### THE PROBLEM
For each line of the listing that contains "tori", make a copy and return it.

### RECORD EXTRACTS
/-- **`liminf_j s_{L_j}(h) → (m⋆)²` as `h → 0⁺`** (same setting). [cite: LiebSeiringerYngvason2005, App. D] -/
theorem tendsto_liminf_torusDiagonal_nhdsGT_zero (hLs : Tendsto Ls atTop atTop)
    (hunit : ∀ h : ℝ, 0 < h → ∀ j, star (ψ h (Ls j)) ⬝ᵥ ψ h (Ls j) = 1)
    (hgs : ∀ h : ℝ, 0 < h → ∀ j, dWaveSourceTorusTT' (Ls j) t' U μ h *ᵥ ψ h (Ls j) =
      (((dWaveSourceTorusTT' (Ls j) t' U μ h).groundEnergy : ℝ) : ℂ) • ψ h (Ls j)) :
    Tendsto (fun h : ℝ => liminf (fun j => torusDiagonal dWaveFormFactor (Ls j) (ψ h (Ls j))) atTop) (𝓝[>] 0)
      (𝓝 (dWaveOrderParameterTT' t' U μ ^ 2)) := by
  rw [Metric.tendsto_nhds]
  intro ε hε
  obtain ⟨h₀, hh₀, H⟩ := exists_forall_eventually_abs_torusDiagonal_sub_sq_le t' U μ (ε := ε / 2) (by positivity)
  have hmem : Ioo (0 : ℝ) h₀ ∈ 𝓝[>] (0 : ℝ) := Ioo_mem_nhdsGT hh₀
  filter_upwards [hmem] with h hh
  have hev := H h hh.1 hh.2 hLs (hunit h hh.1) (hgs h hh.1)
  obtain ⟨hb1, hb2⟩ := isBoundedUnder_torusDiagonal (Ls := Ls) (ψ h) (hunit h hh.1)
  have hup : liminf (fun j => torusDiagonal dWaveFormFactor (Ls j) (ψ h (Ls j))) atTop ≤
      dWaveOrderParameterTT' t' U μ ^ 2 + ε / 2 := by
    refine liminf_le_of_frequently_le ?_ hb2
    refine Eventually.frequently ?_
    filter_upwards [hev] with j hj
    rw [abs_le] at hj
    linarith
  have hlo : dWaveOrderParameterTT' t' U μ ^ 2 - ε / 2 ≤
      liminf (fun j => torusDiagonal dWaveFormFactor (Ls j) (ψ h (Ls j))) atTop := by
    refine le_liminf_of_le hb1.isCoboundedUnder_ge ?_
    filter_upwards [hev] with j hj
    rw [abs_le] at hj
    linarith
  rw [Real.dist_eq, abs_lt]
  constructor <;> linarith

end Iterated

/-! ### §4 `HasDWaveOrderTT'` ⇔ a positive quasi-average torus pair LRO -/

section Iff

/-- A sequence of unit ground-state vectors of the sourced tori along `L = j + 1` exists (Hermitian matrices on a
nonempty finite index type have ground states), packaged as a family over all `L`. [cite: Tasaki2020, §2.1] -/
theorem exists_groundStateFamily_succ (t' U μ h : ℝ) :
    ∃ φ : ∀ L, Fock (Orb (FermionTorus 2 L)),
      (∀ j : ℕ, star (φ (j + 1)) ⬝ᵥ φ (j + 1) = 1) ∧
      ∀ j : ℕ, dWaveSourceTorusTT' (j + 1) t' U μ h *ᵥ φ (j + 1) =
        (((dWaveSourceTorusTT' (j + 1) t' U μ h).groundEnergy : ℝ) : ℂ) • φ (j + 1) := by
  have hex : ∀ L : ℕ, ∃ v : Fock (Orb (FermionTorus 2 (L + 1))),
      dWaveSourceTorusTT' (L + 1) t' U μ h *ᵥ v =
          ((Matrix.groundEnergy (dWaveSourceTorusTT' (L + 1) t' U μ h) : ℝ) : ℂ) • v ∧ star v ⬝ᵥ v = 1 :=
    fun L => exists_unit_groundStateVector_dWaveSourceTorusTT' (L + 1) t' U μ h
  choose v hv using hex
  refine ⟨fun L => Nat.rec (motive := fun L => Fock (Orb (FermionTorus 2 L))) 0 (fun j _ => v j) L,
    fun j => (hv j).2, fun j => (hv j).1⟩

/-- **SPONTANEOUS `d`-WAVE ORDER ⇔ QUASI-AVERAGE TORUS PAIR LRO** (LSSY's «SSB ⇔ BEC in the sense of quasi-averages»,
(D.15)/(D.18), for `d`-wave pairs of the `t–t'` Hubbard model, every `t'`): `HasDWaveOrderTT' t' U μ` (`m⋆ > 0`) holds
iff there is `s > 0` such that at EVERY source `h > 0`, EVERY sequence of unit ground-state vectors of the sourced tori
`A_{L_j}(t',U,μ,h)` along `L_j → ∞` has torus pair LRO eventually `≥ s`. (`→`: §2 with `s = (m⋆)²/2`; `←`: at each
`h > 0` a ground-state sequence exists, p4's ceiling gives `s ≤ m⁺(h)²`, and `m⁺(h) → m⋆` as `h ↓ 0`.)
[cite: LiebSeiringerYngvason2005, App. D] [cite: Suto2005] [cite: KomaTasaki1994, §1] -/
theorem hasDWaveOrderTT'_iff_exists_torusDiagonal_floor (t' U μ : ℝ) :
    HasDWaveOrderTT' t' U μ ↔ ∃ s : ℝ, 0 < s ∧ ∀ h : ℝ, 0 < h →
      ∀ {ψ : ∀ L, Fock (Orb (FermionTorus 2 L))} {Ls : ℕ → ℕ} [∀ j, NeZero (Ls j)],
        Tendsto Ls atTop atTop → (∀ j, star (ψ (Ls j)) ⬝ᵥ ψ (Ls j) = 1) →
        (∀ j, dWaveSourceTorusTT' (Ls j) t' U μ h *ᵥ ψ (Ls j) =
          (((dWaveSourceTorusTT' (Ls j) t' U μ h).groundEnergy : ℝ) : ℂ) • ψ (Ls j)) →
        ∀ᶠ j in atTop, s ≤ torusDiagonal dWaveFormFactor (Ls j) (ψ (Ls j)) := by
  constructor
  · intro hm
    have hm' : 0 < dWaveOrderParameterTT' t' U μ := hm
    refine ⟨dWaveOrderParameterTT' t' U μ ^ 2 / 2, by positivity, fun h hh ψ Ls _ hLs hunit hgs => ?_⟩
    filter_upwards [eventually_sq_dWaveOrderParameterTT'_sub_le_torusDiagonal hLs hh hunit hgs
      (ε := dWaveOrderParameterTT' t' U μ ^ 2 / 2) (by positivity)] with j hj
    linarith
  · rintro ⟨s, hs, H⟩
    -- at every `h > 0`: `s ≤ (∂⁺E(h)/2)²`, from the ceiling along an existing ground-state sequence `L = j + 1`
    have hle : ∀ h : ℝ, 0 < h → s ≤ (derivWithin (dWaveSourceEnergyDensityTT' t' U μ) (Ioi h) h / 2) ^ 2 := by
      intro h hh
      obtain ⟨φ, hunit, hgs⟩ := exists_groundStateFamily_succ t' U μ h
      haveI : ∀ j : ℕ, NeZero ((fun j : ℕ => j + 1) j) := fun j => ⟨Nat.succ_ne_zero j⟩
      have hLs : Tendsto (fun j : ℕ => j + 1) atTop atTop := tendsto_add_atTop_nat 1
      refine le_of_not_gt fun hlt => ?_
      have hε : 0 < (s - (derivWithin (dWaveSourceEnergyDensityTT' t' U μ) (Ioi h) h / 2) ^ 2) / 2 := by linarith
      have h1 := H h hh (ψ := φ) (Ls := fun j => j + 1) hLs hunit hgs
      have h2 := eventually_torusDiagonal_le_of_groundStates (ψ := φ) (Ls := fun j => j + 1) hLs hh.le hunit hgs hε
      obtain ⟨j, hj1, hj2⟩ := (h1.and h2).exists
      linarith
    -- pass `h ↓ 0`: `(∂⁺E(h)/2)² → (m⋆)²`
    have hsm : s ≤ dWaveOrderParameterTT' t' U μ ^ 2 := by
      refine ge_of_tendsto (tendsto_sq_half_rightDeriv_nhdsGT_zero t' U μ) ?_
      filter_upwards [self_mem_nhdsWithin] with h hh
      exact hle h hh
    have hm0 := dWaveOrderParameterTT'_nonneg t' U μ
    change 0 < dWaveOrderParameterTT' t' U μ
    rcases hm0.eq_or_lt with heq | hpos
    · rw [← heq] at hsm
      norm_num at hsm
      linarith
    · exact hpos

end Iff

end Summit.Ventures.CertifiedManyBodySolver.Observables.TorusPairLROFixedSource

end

### RESPONSE AREA
/-- A sequence of unit ground-state vectors of the sourced tori along `L = j + 1` exists (Hermitian matrices on a
iff there is `s > 0` such that at EVERY source `h > 0`, EVERY sequence of unit ground-state vectors of the sourced tori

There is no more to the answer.